(Collected data entries)
------------------------------------

import Literature.MathematicalPhysics.QuantumFieldTheory.Balaban1983to89.B8Eq115GaugeFixing

/-!
# `Balaban1983to89.B8Ineq133` — B8 p. 99: the cut-off configuration `U₀″` ("equal to `U₀′` on `□̃`, and equal to
# `1` outside `□̃`") and (1.133) `|Ū₀″ʲ − 1| < 6dL²Mα₀` on the tower of cubes, for every orbit

T. Bałaban, *Spaces of regular gauge field configurations on a lattice and gauge fixing conditions*, Commun.
Math. Phys. **99** (1985) 75–102 `[Balaban1985RegularSpaces]` ("B8"), Sect. F p. 99, display (1.131)–(1.133); it
uses the locality of the averages (42)/(43) of T. Bałaban, *Averaging operations for lattice gauge theories*,
Commun. Math. Phys. **98** (1985) 17–51 `[Balaban1985Averaging]` ("B7", "[3]" in B8), p. 24 / p. 26.  STATUS: a
published, refereed paper; this file REPRODUCES the displayed step (1.133) — justified in print by the six words
"by the construction of `U₀″`, and the inequality (1.130)" — with the locality of (43) that the step silently uses
made explicit and kernel-checked, from the tree's certified forms; nothing here is new mathematics and nothing
here is a claim about the Clay problem.

## THE PRINTED TEXT (quoted from the page images of pp. 98–99)

* p. 98: "Let us take a sequence of cubes `□₀, □₁, …, □_{k−1}, □_k, □`, such that `□_j ⊃ □_{j+1}` and a distance
  between boundaries of these cubes is equal to `R₁M₁Lʲη`. … We cover `□₀` by a smallest family of cubes of the
  size `R₁M₁`. A sum of these cubes is a cube which we denote by `□̃`. … Of course we assume also that these
  constructions are compatible with the block structure of the lattice `T`, i.e. for every `j` the cube `□_j` is
  a sum of the big blocks of the lattice `T_{L^{−j}}`."
* p. 99: "The sequence of cubes `{□_j}` is an admissible family of subsets satisfying (1.3), (1.4),
  `□_k ⊂ Ω_{k−1}`, `□_j ⊂ Ω_j`, `j < k`. Let us define
  `Λ′_j = □_j^{(j)} \ □_{j+1}^{(j)}`, `j = 1, …, k − 1`, `Λ′_k = □_k^{(k)}`, `Λ′₀ = T \ □₁`,
  `ℭ_k = ⋃_{j=0}^{k} Λ′_j`,                                                                          (1.131)
  and let us define a configuration `U₀″` as equal to `U₀′` on `□̃`, and equal to `1` outside `□̃`. It satisfies
  the conditions
  `U₀″ ∈ 𝔄_k({□_j}, L³α₀) ∩ Ax_k(ℭ_k, 1)`,                                                           (1.132)
  `|Ū₀″ʲ − 1| < 6dL²Mα₀` on `□_j^{(j)}`, `j = 0, 1, …, k`,                                           (1.133)
  by the construction of `U₀″`, and the inequality (1.130)."
* [3] p. 24: the average (42) "depends only on the bond variables `U_b` for `b ⊂ B(c₋) ∪ B(c₊)`" — the tree's
  `B7Prop1Local.bavg_congr`, iterated on the tower of cubes in `B8Ineq130.agree_level`.

Since `□_j ⊂ □₀ ⊂ □̃` for every `j`, print's `□_j^{(j)}` is contained in `□̃^{(j)}`; (1.133) is certified below on
all of `□̃^{(j)}`.

## WHAT IS CERTIFIED HERE (kernel, axioms `propext`/`Classical.choice`/`Quot.sound` only)

On the `ℤ^d` tower of `B8Ineq130` (its DICTIONARY: `□̃^{(j)}` ↦ the depth-`n` cube `[tlo n, thi n]` of the
`(k − n)`-th lattice, `n = k − j`; the finest cube `□̃` ↦ `[tlo k, thi k]`), for bond fields valued in an
`AvgClosed` gauge group `G ≤ {|u| ≤ 1, |u⁻¹| ≤ 1}`:
* `cutCfg lo hi V` — THE CUT-OFF: `V` on the bonds `⟨x, x + e_κ⟩` with both endpoints in `[lo, hi]` and `1` on
  every other bond (print's "equal to `U₀′` on `□̃`, and equal to `1` outside `□̃`"); `cutCfg_agree`,
  `cutCfg_eq_one`, `cutCfg_mem`;
* `pdevOn_congr`, `avgIter_eq_of_agree` — THE LOCALITY the step uses, made explicit: the deviation functional
  (1.7) on the unit plaquettes of a box, and the values of the `(k − n)`-fold averages (43) on the bonds of the
  depth-`n` cube, depend only on the bond variables inside the finest cube (`B8Ineq130.hol_plaqWord_congr`,
  `B8Ineq130.agree_level`);
* `cutFixed` — print's `U₀″` as a function of `U₀`: the cut-off of the gauge-fixed configuration
  `U₀′ = U₀^{u}`, `u = B8Eq115GaugeFixing.localGauge …` (the block axial tower gauge with the global axial gauge
  of the top level at the center `y`, certified to exist and to be unique up to the normalisation there);
* **`ineq133`** — for EVERY `G`-valued `U₀` with (1.7) on the unit plaquettes of `□̃` and the smallness / size
  hypotheses of `B8Eq115GaugeFixing.ineq130_fixed`: (i) `U₀″` is `G`-valued; (ii) `U₀″ = 1` on every bond not
  contained in `□̃` (and `= U₀′` on the bonds of `□̃`, `cutCfg_agree`); (iii) the (1.7)-part of (1.132) on `□̃`:
  `sup_{p ⊂ □̃} |U₀″(∂p) − 1| = sup_{p ⊂ □̃} |U₀(∂p) − 1| < α₀L²·L^{−2k}`; (iv) the `Ax`-part of (1.132) in the
  form Sect. F uses it: (1.15) between all consecutive levels `Ū₀″^{j+1} → Ū₀″ʲ` on the tower of cubes and the
  global axial gauge `Ū₀″ᵏ(Γ_{y,z}) = 1` on `□̃^{(k)}`; (v) **(1.133)** on every bond `b` of every `□̃^{(j)}`,
  `j = k − n`, `n = 0, …, k`: `|Ū₀″ʲ_b − 1| < 6dL²Mα₀` — (1.130) (`ineq130_fixed`) transported by locality.

## DICTIONARY / HONEST SCOPE

* Carriers, `G`, `|·|`, levels, (1.7), (1.15), the top axial condition and all smallness hypotheses EXACTLY as in
  `B8Ineq130` / `B8Eq115GaugeFixing` (every level is `ℤ^d`; `η = L^{−k}` absorbed: (1.7) on `□̃` ↦
  `pdevOn (tlo k) (thi k) U₀ < α₀L²(L^{−k})²`; explicit Prop. 1/2 smallness of [3] instead of "α₀ so small that …
  all the theorems on averaging operations are valid").
* "equal to `U₀′` on `□̃`" ↦ equality on the bonds with BOTH endpoints in the finest cube (the convention of
  `B7Prop1Local.AgreeOn`); a bond leaving `□̃` is "outside" and carries `1`.
* NOT modelled: the torus `T` and the cubes `□_j`, the sets `Λ′_j`, `ℭ_k` of (1.131) (they serve the classes of
  (1.132); `ℤ^d` replaces `T`, and (1.133) is certified on the larger sets `□̃^{(j)} ⊇ □_j^{(j)}`).
* NOT certified: the regularity class `𝔄_k({□_j}, L³α₀)` of (1.132) beyond its (1.7)-part on `□̃` (the
  conditions (1.8), (1.9) and the constant `L³α₀` are not typed in the tree); the class `Ax_k(ℭ_k, 1)` as defined
  by (1.16)–(1.18) beyond the (1.15)/top-axial form (iv); everything after (1.133) on p. 99 ("If
  `7dL²Mα₀ ≤ c₁`, then the assumptions of Theorem 4 are satisfied …", (1.134), Proposition 6).
* `<` as printed in (1.133); the first member of (1.130) behind it is the tree's `≤`-form (`B8Ineq130`).
-/

noncomputable section

open scoped BigOperators
open NormedSpace Finset

namespace Literature.MathematicalPhysics.QuantumFieldTheory.Balaban1983to89.B8Ineq133

open B7Prop1Explicit B7Prop2Explicit B7Prop1Local B8Ineq130 B8Eq115GaugeFixing

-- `Site` alone would resolve to the torus sites of `Setup.lean`; re-export the `ℤ^d` sites of `B7Prop1Explicit`.
export B7Prop1Explicit (Site)

variable {d : ℕ}

/-! ## §1. The cut-off configuration (p. 99) over any group -/

section Algebra

variable {G : Type*} [Group G]

open Classical in
/-- THE CUT-OFF CONFIGURATION of p. 99: "a configuration `U₀″` as equal to `U₀′` on `□̃`, and equal to `1`
outside `□̃`" — `V` on the bonds `⟨x, x + e_κ⟩` with both endpoints in the box `[lo, hi]`, `1` on every other
bond. [cite: Balaban1985RegularSpaces, p.99 (definition of U₀″ before (1.132))] -/
def cutCfg (lo hi : Site d) (V : Site d → Fin d → G) : Site d → Fin d → G := fun x κ =>
  if InBox lo hi x ∧ InBox lo hi (x + e κ) then V x κ else 1

/-- "equal to `U₀′` on `□̃`": the cut-off agrees with `V` on the bonds of the box.
[cite: Balaban1985RegularSpaces, p.99 (definition of U₀″)] -/
theorem cutCfg_agree (lo hi : Site d) (V : Site d → Fin d → G) : AgreeOn lo hi (cutCfg lo hi V) V :=
  fun x κ hx hxe => by
    unfold cutCfg
    exact if_pos ⟨hx, hxe⟩

/-- "and equal to `1` outside `□̃`": on every bond not contained in the box the cut-off is `1`.
[cite: Balaban1985RegularSpaces, p.99 (definition of U₀″)] -/
theorem cutCfg_eq_one {lo hi : Site d} (V : Site d → Fin d → G) {x : Site d} {κ : Fin d}
    (h : ¬ (InBox lo hi x ∧ InBox lo hi (x + e κ))) : cutCfg lo hi V x κ = 1 := by
  unfold cutCfg
  exact if_neg h

/-- The cut-off takes values in any subgroup containing the values of `V` (it only adds the value `1`).
[folklore] -/
theorem cutCfg_mem {lo hi : Site d} {S : Subgroup G} {V : Site d → Fin d → G} (hV : ∀ x κ, V x κ ∈ S)
    (x : Site d) (κ : Fin d) : cutCfg lo hi V x κ ∈ S := by
  unfold cutCfg
  split_ifs
  exacts [hV _ _, S.one_mem]

end Algebra

/-! ## §2. Locality of (1.7) on a box and of the averages (43) on the tower, made explicit -/

section Analytic

variable {𝔸 : Type*} [NormedRing 𝔸] [NormOneClass 𝔸]

omit [NormOneClass 𝔸] in
/-- LOCALITY OF (1.7) ON A BOX: `sup_{p ⊂ [lo, hi]} |V(∂p) − 1|` depends only on the bond variables of the box
(each plaquette variable does, `B8Ineq130.hol_plaqWord_congr`). [cite: Balaban1985Averaging, p.24 ("depends only
on the bond variables"), (44) p.24] -/
theorem pdevOn_congr {lo hi : Site d} {V V' : Site d → Fin d → 𝔸ˣ} (h : AgreeOn lo hi V V') :
    pdevOn lo hi V = pdevOn lo hi V' := by
  unfold pdevOn
  exact iSup_congr fun p => by rw [hol_plaqWord_congr h p.1.1 p.1.2.1 p.1.2.2 p.2.1 p.2.2]

variable [NormedAlgebra ℂ 𝔸] [CompleteSpace 𝔸]

omit [NormOneClass 𝔸] in
/-- LOCALITY OF THE AVERAGES ON THE TOWER OF CUBES, bondwise: two configurations agreeing on the bonds of the
finest cube `[tlo k, thi k]` have equal `(k − n)`-fold averages (43) on every bond `⟨x, x + e_ν⟩` of the depth-`n`
cube (`B8Ineq130.agree_level`). [cite: Balaban1985Averaging, p.24 (locality of (42)); Balaban1985RegularSpaces,
p.99 ("by the construction of U₀″")] -/
theorem avgIter_eq_of_agree {L : ℕ} (hL : 1 ≤ L) {lo hi : Site d} {k : ℕ} {V V' : Site d → Fin d → 𝔸ˣ}
    (h : AgreeOn (tlo L lo k) (thi L hi k) V V') {n : ℕ} (hn : n ≤ k) {x : Site d} {ν : Fin d}
    (hx : tlo L lo n ≤ x) (hxν : x + e ν ≤ thi L hi n) :
    avgIter L V (k - n) x ν = avgIter L V' (k - n) x ν := by
  have hA : AgreeOn (tlo L lo n) (thi L hi n) (avgIter L V (k - n)) (avgIter L V' (k - n)) :=
    agree_level hL (k - n) n (by rw [show n + (k - n) = k by omega]; exact h)
  have hxx : x ≤ x + e ν := le_add_of_nonneg_right (B8Lemma1NonAbelian.e_nonneg ν)
  exact hA x ν (inBox_of_le hx (hxx.trans hxν)) (inBox_of_le (hx.trans hxx) hxν)

/-! ## §3. `U₀″` and (1.133) for every orbit -/

/-- PRINT'S `U₀″` AS A FUNCTION OF `U₀` (p. 99 with p. 98): the cut-off to the finest cube `□̃ = [tlo k, thi k]`
of the gauge-fixed configuration `U₀′ = U₀^{u}`, `u = localGauge L lo hi U₀ k y` (the block axial tower gauge of
`B8Eq115GaugeFixing` with the global axial gauge of `Ū₀′ᵏ` on `□̃^{(k)} = [lo, hi]` at its center `y`).
[cite: Balaban1985RegularSpaces, p.98 ("We apply a gauge transformation to U₀ …"), p.99 (definition of U₀″)] -/
abbrev cutFixed (L : ℕ) (lo hi : Site d) (U : Site d → Fin d → 𝔸ˣ) (k : ℕ) (y : Site d) :
    Site d → Fin d → 𝔸ˣ :=
  cutCfg (tlo L lo k) (thi L hi k) (gaugeAct (localGauge L lo hi U k y) U)

/-- **(1.132) [(1.7)- and `Ax`-parts] and (1.133), p. 99, FOR EVERY ORBIT, LOCAL CARRIER.**  Printed: "let us
define a configuration `U₀″` as equal to `U₀′` on `□̃`, and equal to `1` outside `□̃`. It satisfies the conditions
`U₀″ ∈ 𝔄_k({□_j}, L³α₀) ∩ Ax_k(ℭ_k, 1)`, (1.132) `|Ū₀″ʲ − 1| < 6dL²Mα₀` on `□_j^{(j)}`, `j = 0, 1, …, k`, (1.133)
by the construction of `U₀″`, and the inequality (1.130)."  Certified form: for every `G`-valued `U₀` with (1.7)
on the unit plaquettes of the finest cube `□̃ = [tlo k, thi k]` (`sup |U₀(∂p) − 1| < α₀L²·L^{−2k}`), the Prop. 1/2
smallness of [3], a center `y` of the top cube `[lo, hi]` of half-width `h` with `2h ≤ M + 4R₁M₁`, `R₁M₁ ≤ M`,
`11d < M` and `11d²L²α₀ + (M + 4R₁M₁)dL²α₀ ≤ 1/6`, the configuration `U₀″ = cutFixed L lo hi U₀ k y` satisfies:
(i) it is `G`-valued; (ii) it is `1` on every bond not contained in `□̃`; (iii) its deviation (1.7) on `□̃` equals
that of `U₀` (gauge invariance + locality) and is `< α₀L²·L^{−2k}`; (iv) (1.15) between all consecutive levels on
the tower of cubes, and the global axial gauge of `Ū₀″ᵏ` at `y` on `[lo, hi]`; (v) (1.133): for every depth
`n ≤ k` and every bond `⟨x, x + e_ν⟩` of the depth-`n` cube, `|Ū₀″^{k−n}(x, x + e_ν) − 1| < 6dL²Mα₀`.
Proof: `B8Eq115GaugeFixing.ineq130_fixed` for `U₀′`, transported to `U₀″` by `cutCfg_agree` and the locality
lemmas `pdevOn_congr`, `B8Ineq130.agree_level` / `axialFn_congr` / `hol_treeWord_congr`, `avgIter_eq_of_agree`.
[cite: Balaban1985RegularSpaces, (1.132)-(1.133) p.99, (1.130) p.99, (1.15) p.78; Balaban1985Averaging, p.24] -/
theorem ineq133 (L : ℕ) (hL : 2 ≤ L) (hd : 1 ≤ d) {G : Subgroup 𝔸ˣ} (hG : AvgClosed d L G) (k : ℕ)
    (U : Site d → Fin d → 𝔸ˣ) (hU : ∀ x κ, U x κ ∈ G) {α₀ : ℝ} (hα : 0 < α₀)
    (hα3 : C0 d * (α₀ * (L : ℝ) ^ 2) ≤ 1 / 3) (hα2 : 2 * (α₀ * (L : ℝ) ^ 2) ≤ c2' d L)
    (lo hi : Site d) (hlohi : lo ≤ hi)
    (h17 : pdevOn (tlo L lo k) (thi L hi k) U < α₀ * (L : ℝ) ^ 2 * (((L : ℝ) ^ k)⁻¹) ^ 2)
    {y : Site d} {h : ℕ} (hy : lo ≤ y) (hy' : y ≤ hi) (hrad : ∀ κ, y κ - lo κ ≤ h ∧ hi κ - y κ ≤ h)
    {M R₁ M₁ : ℝ} (hside : 2 * (h : ℝ) ≤ M + 4 * R₁ * M₁) (hRM : R₁ * M₁ ≤ M) (hM : 11 * (d : ℝ) < M)
    (hsmall : 11 * (d : ℝ) ^ 2 * (L : ℝ) ^ 2 * α₀ + (M + 4 * R₁ * M₁) * d * (L : ℝ) ^ 2 * α₀ ≤ 1 / 6) :
    (∀ x κ, cutFixed L lo hi U k y x κ ∈ G) ∧
    (∀ x κ, ¬ (InBox (tlo L lo k) (thi L hi k) x ∧ InBox (tlo L lo k) (thi L hi k) (x + e κ)) →
      cutFixed L lo hi U k y x κ = 1) ∧
    (pdevOn (tlo L lo k) (thi L hi k) (cutFixed L lo hi U k y) = pdevOn (tlo L lo k) (thi L hi k) U ∧
      pdevOn (tlo L lo k) (thi L hi k) (cutFixed L lo hi U k y) < α₀ * (L : ℝ) ^ 2 * (((L : ℝ) ^ k)⁻¹) ^ 2) ∧
    (∀ n, n < k → ∀ z, tlo L lo n ≤ z → z ≤ thi L hi n → ∀ r : Fin d → Fin L,
      axialFn (avgIter L (cutFixed L lo hi U k y) (k - (n + 1))) ((L : ℤ) • z) ((L : ℤ) • z + boxVec L r) = 1) ∧
    (∀ z, lo ≤ z → z ≤ hi → hol (avgIter L (cutFixed L lo hi U k y) k) y (treeWord (z - y)) = 1) ∧
    ∀ (n : ℕ), n ≤ k → ∀ (x : Site d) (ν : Fin d), tlo L lo n ≤ x → x + e ν ≤ thi L hi n →
      ‖((avgIter L (cutFixed L lo hi U k y) (k - n) x ν : 𝔸ˣ) : 𝔸) - 1‖ < 6 * d * (L : ℝ) ^ 2 * M * α₀ := by
  have hL1 : 1 ≤ L := le_trans (by norm_num) hL
  obtain ⟨huG, h15', hgax', h130⟩ :=
    ineq130_fixed L hL hd hG k U hU hα hα3 hα2 lo hi hlohi h17 hy hy' hrad hside hRM hM hsmall
  have huU : ∀ x, localGauge L lo hi U k y x ∈ U1 𝔸 := fun x => hG.le_U1 (huG x)
  have hU' : ∀ x κ, gaugeAct (localGauge L lo hi U k y) U x κ ∈ G := gaugeAct_mem_of hU huG
  have hag : AgreeOn (tlo L lo k) (thi L hi k) (cutFixed L lo hi U k y)
      (gaugeAct (localGauge L lo hi U k y) U) := cutCfg_agree _ _ _
  have hdev : pdevOn (tlo L lo k) (thi L hi k) (cutFixed L lo hi U k y) = pdevOn (tlo L lo k) (thi L hi k) U := by
    rw [pdevOn_congr hag, pdevOn_gaugeAct huU]
  refine ⟨fun x κ => cutCfg_mem hU' x κ, fun x κ hxκ => cutCfg_eq_one _ hxκ, ⟨hdev, hdev ▸ h17⟩, ?_, ?_, ?_⟩
  · intro n hn z hz hz' r
    have hA : AgreeOn (tlo L lo (n + 1)) (thi L hi (n + 1)) (avgIter L (cutFixed L lo hi U k y) (k - (n + 1)))
        (avgIter L (gaugeAct (localGauge L lo hi U k y) U) (k - (n + 1))) :=
      agree_level hL1 (k - (n + 1)) (n + 1) (by rw [show n + 1 + (k - (n + 1)) = k by omega]; exact hag)
    obtain ⟨h1, h2⟩ := block_mem hz hz' r
    obtain ⟨h3, h4⟩ := smul_mem hL1 hz hz'
    rw [axialFn_congr hA _ _ (inBox_of_le h3 h4) (inBox_of_le h1 h2)]
    exact h15' n hn z hz hz' r
  · intro z hz hz'
    have hA : AgreeOn (tlo L lo 0) (thi L hi 0) (avgIter L (cutFixed L lo hi U k y) k)
        (avgIter L (gaugeAct (localGauge L lo hi U k y) U) k) :=
      agree_level hL1 k 0 (by rw [zero_add]; exact hag)
    rw [tlo_zero, thi_zero] at hA
    rw [hol_treeWord_congr hA y (z - y) (inBox_of_le hy hy') (by rw [add_sub_cancel]; exact inBox_of_le hz hz')]
    exact hgax' z hz hz'
  · intro n hn x ν hx hxν
    rw [avgIter_eq_of_agree hL1 hag hn hx hxν]
    exact (h130 n hn x ν hx hxν).2.2.2

end Analytic

end Literature.MathematicalPhysics.QuantumFieldTheory.Balaban1983to89.B8Ineq133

------------------------------------

## WHAT IS REQUIRED
Starting at the line above that contains "EXACTLY as in", repeat each line exactly up to and including the line that contains "small that …", and stop there.

## EXERCISE OUTPUT
* Carriers, `G`, `|·|`, levels, (1.7), (1.15), the top axial condition and all smallness hypotheses EXACTLY as in
  `B8Ineq130` / `B8Eq115GaugeFixing` (every level is `ℤ^d`; `η = L^{−k}` absorbed: (1.7) on `□̃` ↦
  `pdevOn (tlo k) (thi k) U₀ < α₀L²(L^{−k})²`; explicit Prop. 1/2 smallness of [3] instead of "α₀ so small that …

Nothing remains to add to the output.